What is expected: Some entries follow. Reproduce exactly the lines starting at the one with "(γa/ρP)·((1−x)ρP/γP)/(1+x−c) ≤ ..." and stopping after the one with "have s2 : γ".

········

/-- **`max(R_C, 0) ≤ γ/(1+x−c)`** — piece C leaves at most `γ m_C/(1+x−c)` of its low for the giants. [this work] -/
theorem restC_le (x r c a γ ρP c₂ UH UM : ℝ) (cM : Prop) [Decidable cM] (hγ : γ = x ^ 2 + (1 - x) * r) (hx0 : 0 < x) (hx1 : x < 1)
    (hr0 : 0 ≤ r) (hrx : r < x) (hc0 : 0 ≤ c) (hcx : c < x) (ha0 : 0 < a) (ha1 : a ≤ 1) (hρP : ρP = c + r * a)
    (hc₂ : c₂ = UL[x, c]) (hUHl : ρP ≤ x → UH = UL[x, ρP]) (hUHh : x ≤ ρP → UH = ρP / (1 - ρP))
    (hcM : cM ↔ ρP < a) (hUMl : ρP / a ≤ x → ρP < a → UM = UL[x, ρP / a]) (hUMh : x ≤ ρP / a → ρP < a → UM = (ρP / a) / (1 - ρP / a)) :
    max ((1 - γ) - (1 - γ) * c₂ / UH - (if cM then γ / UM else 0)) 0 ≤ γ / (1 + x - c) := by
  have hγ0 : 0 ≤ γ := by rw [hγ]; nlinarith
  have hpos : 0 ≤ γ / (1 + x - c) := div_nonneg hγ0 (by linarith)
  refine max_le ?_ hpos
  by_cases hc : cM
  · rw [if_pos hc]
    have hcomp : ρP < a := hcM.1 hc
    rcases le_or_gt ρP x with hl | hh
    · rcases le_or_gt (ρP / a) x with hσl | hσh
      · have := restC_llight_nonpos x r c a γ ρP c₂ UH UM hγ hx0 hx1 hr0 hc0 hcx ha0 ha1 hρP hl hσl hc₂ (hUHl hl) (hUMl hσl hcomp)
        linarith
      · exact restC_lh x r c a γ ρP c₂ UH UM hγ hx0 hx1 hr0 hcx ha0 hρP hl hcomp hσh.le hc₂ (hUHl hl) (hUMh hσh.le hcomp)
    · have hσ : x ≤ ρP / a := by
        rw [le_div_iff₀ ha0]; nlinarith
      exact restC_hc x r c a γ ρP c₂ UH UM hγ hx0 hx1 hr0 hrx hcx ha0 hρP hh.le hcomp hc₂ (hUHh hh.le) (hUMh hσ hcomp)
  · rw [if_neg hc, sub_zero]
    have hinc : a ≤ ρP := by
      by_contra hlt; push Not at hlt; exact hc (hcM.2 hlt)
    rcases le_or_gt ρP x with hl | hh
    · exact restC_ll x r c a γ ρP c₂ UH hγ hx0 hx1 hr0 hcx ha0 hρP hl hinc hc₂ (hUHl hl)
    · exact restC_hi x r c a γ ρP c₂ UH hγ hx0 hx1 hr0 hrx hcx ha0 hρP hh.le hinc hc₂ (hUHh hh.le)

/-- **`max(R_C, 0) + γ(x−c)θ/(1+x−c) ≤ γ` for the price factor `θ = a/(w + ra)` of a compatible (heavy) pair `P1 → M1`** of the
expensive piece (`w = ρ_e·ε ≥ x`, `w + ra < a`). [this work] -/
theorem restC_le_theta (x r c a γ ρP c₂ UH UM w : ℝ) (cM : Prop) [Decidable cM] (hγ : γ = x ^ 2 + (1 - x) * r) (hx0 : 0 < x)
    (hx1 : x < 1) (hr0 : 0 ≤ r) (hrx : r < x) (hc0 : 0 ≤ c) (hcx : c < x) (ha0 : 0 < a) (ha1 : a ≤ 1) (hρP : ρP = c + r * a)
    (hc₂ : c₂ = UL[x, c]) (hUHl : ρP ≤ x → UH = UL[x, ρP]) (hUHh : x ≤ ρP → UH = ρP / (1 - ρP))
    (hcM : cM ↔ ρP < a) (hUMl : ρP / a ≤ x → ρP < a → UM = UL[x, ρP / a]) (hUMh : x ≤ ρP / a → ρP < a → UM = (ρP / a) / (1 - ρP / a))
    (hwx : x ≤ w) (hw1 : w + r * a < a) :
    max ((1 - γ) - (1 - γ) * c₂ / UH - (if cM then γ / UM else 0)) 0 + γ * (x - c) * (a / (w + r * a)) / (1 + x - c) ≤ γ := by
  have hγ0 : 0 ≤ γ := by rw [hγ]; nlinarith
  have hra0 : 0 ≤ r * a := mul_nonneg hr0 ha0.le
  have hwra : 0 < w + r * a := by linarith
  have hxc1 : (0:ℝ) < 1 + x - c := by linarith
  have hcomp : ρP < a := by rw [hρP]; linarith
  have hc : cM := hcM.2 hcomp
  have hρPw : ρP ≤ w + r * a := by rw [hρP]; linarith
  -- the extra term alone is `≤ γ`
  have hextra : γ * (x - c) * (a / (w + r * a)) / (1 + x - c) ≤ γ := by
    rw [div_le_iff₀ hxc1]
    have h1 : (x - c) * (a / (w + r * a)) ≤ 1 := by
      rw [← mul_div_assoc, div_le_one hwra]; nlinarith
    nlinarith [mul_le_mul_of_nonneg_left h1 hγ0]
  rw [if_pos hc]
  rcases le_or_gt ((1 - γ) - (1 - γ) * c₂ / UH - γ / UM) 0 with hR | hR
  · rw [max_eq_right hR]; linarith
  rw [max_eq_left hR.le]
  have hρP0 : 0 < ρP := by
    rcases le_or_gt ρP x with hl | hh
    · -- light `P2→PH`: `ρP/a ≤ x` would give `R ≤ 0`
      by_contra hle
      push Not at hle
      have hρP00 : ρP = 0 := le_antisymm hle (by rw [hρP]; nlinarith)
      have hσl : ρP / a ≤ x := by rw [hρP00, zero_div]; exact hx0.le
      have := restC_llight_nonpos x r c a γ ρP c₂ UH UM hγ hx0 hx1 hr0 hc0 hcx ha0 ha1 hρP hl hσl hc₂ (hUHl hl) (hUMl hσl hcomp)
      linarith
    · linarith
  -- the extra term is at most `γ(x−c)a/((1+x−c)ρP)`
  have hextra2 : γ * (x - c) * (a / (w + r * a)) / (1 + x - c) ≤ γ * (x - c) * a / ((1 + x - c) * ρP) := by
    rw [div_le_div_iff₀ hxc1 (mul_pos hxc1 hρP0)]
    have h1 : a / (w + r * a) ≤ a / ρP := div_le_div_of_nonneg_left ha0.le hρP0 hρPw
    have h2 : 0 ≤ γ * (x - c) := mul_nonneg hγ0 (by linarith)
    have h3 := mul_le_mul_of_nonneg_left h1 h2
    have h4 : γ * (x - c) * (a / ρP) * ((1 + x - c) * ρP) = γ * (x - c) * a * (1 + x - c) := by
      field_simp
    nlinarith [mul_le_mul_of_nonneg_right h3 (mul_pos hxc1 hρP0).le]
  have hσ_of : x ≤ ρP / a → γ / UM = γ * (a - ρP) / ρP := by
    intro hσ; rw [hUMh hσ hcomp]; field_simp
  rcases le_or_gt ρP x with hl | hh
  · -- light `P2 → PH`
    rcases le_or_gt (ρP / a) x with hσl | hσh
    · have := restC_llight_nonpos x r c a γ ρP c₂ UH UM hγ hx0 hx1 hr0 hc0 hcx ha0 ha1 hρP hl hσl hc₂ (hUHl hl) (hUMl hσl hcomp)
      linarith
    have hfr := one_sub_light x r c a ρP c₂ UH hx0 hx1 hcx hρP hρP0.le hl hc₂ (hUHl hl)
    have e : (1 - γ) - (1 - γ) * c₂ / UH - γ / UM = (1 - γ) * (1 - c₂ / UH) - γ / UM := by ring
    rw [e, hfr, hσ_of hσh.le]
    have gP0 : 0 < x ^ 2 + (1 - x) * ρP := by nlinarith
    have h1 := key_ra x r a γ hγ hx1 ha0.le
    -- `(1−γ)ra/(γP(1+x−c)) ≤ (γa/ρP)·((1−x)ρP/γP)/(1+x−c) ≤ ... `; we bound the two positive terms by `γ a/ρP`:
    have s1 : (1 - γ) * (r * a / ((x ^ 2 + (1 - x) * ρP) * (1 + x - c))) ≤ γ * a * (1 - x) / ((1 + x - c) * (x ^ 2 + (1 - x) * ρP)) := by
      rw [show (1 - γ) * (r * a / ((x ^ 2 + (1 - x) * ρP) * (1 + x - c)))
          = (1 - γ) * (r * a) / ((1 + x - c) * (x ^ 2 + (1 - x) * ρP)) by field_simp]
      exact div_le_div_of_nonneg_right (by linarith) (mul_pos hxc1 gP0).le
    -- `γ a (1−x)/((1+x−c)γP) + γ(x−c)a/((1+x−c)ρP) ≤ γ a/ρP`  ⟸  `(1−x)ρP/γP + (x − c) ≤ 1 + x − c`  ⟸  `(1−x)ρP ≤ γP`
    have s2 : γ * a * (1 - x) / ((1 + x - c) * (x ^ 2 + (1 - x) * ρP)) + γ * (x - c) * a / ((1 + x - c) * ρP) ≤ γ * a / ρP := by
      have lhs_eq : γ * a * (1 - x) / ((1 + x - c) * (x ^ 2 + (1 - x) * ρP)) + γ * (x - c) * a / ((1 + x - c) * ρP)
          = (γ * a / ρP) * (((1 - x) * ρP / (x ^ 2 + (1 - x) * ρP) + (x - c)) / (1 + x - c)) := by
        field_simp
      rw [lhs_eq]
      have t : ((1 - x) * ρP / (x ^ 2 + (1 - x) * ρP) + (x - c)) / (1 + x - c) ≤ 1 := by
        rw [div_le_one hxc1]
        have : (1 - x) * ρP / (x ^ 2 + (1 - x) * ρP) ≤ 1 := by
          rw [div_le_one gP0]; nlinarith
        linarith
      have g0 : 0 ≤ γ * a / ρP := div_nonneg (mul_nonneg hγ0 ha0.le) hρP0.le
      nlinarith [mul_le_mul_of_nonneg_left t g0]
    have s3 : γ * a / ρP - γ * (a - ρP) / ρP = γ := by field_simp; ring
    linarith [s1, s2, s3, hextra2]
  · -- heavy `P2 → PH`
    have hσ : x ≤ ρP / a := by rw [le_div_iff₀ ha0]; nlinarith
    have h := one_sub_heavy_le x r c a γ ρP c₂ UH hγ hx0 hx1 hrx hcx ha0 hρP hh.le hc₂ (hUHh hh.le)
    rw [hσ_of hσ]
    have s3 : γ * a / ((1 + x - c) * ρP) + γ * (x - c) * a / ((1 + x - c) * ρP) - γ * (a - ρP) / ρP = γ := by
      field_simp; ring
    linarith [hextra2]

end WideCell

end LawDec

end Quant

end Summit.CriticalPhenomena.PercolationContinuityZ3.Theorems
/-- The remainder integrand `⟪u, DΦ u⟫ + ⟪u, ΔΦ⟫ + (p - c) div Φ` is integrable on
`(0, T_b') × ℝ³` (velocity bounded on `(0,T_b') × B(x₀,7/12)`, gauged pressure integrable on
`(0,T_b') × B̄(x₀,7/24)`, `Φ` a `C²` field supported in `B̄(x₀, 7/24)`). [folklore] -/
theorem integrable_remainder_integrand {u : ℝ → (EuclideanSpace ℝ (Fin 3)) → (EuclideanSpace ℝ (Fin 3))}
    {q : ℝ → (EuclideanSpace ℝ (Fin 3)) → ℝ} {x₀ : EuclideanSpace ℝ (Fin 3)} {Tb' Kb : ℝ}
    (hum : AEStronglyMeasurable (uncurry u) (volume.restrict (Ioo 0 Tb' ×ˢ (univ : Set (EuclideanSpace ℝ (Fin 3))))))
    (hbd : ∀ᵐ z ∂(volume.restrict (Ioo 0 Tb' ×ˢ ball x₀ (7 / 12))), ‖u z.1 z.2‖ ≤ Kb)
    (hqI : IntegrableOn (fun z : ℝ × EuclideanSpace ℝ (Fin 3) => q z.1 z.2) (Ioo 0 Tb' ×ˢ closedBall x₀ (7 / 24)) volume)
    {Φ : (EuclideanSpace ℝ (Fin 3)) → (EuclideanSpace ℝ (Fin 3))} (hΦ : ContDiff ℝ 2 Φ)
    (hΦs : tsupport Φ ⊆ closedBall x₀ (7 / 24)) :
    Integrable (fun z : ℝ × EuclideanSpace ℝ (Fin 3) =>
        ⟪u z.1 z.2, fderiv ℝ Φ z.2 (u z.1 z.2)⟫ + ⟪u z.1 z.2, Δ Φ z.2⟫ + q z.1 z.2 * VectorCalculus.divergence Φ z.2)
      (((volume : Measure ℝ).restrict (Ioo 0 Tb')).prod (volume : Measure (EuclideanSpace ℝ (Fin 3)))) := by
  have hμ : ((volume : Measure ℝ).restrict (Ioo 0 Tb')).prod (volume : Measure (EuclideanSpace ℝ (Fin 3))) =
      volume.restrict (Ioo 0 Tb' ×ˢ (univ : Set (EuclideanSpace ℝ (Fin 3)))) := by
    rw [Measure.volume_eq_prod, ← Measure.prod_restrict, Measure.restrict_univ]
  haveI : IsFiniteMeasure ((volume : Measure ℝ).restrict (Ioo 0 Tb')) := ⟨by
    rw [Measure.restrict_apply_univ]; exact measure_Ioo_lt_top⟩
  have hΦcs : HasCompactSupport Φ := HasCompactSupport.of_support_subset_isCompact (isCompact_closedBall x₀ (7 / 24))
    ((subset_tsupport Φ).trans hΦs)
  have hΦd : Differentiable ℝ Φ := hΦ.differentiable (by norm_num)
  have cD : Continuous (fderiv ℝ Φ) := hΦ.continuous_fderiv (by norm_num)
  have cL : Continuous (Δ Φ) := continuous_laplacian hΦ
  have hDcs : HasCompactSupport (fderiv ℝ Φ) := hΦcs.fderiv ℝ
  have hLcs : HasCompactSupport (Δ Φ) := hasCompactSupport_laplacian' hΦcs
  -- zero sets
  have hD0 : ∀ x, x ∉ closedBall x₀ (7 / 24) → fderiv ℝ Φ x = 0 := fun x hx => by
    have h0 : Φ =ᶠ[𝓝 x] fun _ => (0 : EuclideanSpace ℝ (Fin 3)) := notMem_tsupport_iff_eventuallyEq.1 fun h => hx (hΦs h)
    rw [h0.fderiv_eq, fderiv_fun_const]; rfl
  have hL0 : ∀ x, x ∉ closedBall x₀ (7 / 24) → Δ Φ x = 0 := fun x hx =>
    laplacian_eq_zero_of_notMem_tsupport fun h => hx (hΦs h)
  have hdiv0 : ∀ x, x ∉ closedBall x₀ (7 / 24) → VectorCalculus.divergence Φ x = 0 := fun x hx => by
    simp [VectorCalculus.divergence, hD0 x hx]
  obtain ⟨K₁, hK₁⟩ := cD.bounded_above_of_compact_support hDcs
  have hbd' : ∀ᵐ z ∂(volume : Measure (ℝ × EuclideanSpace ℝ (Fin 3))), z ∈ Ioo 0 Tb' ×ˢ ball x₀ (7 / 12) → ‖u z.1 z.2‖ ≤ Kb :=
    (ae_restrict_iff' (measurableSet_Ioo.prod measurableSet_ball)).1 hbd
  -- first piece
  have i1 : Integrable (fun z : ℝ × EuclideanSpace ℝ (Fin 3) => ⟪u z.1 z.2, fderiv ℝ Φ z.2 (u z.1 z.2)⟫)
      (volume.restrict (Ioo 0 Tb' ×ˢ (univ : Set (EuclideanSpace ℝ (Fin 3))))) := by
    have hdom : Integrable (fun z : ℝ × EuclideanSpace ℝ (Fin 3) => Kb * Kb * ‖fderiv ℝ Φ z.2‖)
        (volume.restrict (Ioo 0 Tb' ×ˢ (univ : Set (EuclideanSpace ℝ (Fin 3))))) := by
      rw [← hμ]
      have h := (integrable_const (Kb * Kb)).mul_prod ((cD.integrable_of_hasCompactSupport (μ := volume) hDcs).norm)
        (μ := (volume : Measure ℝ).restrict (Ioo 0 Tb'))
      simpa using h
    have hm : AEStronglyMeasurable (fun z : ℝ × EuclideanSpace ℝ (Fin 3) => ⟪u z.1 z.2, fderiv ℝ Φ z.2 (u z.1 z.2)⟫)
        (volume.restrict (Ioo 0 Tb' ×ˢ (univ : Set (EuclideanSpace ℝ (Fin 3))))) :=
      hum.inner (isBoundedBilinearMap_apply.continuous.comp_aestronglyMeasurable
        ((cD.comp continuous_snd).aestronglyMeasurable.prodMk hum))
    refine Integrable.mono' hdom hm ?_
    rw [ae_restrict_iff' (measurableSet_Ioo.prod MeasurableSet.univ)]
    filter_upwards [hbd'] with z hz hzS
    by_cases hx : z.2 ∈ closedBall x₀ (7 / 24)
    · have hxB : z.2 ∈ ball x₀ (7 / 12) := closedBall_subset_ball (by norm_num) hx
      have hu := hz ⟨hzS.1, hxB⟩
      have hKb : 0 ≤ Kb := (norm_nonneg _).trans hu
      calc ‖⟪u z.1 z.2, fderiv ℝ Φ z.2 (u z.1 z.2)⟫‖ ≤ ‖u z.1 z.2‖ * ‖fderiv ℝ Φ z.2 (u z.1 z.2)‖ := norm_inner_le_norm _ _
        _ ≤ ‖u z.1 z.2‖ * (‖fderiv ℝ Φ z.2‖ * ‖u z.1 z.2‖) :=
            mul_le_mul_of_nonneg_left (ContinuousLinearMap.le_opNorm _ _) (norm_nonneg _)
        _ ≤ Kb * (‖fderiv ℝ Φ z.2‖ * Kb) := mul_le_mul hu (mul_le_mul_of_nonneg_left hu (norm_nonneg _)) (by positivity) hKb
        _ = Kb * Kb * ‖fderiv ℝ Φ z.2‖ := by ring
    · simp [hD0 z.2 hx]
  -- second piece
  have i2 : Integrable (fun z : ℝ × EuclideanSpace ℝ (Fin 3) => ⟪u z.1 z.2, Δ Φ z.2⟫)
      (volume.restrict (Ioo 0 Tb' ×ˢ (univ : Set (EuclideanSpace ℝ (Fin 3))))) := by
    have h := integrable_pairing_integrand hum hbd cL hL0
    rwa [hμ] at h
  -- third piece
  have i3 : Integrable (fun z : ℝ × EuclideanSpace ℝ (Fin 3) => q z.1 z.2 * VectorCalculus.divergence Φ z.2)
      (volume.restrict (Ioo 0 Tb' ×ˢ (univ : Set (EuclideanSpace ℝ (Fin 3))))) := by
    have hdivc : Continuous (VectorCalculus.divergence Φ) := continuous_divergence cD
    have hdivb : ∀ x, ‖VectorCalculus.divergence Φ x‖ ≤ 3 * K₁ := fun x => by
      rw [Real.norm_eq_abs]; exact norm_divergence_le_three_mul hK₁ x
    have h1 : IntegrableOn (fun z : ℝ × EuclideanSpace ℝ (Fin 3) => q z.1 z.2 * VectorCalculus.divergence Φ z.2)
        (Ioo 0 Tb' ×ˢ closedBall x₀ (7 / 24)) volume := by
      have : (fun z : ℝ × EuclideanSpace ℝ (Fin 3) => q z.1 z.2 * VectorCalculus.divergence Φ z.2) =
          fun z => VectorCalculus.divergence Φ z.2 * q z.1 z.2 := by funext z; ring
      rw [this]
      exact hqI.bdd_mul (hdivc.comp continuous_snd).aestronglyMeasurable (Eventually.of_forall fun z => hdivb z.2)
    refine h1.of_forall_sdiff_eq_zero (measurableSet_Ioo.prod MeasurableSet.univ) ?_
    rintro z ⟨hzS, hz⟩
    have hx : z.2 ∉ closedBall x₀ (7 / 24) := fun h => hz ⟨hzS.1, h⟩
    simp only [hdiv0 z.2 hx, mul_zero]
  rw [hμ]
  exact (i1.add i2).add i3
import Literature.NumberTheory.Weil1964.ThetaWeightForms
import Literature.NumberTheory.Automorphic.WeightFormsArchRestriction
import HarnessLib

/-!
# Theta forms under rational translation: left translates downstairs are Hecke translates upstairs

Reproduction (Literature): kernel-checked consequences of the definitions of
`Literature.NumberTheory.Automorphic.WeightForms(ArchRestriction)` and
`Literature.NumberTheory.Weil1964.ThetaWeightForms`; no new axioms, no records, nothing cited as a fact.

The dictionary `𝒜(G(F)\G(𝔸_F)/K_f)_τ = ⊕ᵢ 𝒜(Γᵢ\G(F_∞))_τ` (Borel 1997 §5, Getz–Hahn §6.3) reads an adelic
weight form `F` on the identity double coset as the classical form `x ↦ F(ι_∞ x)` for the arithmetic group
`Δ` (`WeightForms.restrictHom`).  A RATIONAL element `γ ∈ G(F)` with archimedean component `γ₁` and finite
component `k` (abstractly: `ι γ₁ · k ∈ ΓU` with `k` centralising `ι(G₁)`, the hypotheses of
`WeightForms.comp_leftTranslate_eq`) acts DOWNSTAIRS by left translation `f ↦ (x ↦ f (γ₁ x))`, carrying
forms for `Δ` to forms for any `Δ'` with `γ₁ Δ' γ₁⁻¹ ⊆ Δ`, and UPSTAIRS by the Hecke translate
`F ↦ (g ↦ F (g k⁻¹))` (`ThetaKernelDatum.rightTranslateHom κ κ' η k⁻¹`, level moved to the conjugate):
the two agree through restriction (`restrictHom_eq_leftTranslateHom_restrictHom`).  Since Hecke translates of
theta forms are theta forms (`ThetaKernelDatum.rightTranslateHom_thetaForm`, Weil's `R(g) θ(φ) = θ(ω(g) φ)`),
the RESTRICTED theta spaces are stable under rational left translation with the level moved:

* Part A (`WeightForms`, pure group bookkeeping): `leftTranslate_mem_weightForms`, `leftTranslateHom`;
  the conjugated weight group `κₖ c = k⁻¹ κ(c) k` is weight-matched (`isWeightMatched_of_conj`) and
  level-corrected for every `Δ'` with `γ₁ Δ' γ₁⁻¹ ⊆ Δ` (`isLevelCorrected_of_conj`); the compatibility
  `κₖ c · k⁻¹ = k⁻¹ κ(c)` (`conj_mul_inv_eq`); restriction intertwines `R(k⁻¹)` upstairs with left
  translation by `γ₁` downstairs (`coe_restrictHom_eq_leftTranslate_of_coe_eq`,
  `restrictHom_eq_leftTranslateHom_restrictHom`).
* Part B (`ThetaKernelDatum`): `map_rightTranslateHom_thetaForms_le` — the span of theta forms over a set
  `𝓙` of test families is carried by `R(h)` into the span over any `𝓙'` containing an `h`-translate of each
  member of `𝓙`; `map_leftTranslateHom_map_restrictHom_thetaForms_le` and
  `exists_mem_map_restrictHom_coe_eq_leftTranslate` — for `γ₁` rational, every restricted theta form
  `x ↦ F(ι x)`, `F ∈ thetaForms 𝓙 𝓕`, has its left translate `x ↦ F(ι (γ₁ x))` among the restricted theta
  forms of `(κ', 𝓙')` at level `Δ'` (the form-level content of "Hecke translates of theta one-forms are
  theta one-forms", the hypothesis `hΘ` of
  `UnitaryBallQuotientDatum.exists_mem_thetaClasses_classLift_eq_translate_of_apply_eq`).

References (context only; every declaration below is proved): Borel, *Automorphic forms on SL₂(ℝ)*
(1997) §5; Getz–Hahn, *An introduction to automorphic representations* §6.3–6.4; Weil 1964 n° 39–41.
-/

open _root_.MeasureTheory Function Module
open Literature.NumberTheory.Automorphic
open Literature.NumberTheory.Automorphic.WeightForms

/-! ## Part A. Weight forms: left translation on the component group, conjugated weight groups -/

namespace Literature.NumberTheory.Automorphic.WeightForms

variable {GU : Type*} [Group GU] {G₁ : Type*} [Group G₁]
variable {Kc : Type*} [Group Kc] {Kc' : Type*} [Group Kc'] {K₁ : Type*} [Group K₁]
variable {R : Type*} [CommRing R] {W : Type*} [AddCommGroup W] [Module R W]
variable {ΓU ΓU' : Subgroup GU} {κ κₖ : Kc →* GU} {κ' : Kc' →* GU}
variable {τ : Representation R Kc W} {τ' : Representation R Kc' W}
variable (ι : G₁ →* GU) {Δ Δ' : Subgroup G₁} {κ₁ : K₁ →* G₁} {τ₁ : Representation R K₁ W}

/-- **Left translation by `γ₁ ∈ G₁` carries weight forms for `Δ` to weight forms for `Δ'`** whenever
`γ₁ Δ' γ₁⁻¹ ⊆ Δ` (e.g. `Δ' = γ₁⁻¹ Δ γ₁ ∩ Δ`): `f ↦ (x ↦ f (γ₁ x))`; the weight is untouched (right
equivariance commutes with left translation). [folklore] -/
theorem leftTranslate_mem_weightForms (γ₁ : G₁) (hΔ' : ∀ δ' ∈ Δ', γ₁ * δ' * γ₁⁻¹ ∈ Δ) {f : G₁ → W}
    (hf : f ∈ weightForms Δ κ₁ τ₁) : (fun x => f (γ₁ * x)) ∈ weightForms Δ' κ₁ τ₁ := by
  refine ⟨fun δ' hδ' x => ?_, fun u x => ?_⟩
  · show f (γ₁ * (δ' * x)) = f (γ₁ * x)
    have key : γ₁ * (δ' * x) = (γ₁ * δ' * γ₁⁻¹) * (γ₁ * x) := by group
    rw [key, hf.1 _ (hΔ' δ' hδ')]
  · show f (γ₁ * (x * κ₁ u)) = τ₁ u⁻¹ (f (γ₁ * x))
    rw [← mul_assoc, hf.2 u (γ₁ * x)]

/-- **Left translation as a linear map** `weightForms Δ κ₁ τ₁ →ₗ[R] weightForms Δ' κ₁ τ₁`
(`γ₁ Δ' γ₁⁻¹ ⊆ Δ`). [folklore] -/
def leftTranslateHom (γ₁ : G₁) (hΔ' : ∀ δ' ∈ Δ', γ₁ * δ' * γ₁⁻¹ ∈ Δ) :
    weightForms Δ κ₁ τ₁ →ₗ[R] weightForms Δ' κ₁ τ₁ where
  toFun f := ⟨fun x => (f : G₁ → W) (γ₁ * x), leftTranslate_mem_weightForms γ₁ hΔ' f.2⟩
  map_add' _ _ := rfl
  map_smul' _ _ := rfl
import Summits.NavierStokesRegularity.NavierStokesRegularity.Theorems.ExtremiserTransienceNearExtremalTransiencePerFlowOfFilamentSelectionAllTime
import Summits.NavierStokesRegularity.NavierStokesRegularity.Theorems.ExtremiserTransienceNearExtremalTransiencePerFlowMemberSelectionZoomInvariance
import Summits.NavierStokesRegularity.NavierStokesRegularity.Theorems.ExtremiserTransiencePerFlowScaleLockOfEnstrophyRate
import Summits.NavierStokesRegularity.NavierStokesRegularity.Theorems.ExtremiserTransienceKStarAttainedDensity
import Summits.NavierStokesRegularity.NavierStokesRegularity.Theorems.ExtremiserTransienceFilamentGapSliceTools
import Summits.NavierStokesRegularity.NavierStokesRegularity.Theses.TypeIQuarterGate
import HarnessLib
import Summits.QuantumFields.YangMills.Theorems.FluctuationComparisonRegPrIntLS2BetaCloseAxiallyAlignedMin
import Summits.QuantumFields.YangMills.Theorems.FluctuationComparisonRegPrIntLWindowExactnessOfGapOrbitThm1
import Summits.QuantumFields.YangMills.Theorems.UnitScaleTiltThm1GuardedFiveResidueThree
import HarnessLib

········

Response to this task:
    -- `(1−γ)ra/(γP(1+x−c)) ≤ (γa/ρP)·((1−x)ρP/γP)/(1+x−c) ≤ ... `; we bound the two positive terms by `γ a/ρP`:
    have s1 : (1 - γ) * (r * a / ((x ^ 2 + (1 - x) * ρP) * (1 + x - c))) ≤ γ * a * (1 - x) / ((1 + x - c) * (x ^ 2 + (1 - x) * ρP)) := by
      rw [show (1 - γ) * (r * a / ((x ^ 2 + (1 - x) * ρP) * (1 + x - c)))
          = (1 - γ) * (r * a) / ((1 + x - c) * (x ^ 2 + (1 - x) * ρP)) by field_simp]
      exact div_le_div_of_nonneg_right (by linarith) (mul_pos hxc1 gP0).le
    -- `γ a (1−x)/((1+x−c)γP) + γ(x−c)a/((1+x−c)ρP) ≤ γ a/ρP`  ⟸  `(1−x)ρP/γP + (x − c) ≤ 1 + x − c`  ⟸  `(1−x)ρP ≤ γP`
    have s2 : γ * a * (1 - x) / ((1 + x - c) * (x ^ 2 + (1 - x) * ρP)) + γ * (x - c) * a / ((1 + x - c) * ρP) ≤ γ * a / ρP := by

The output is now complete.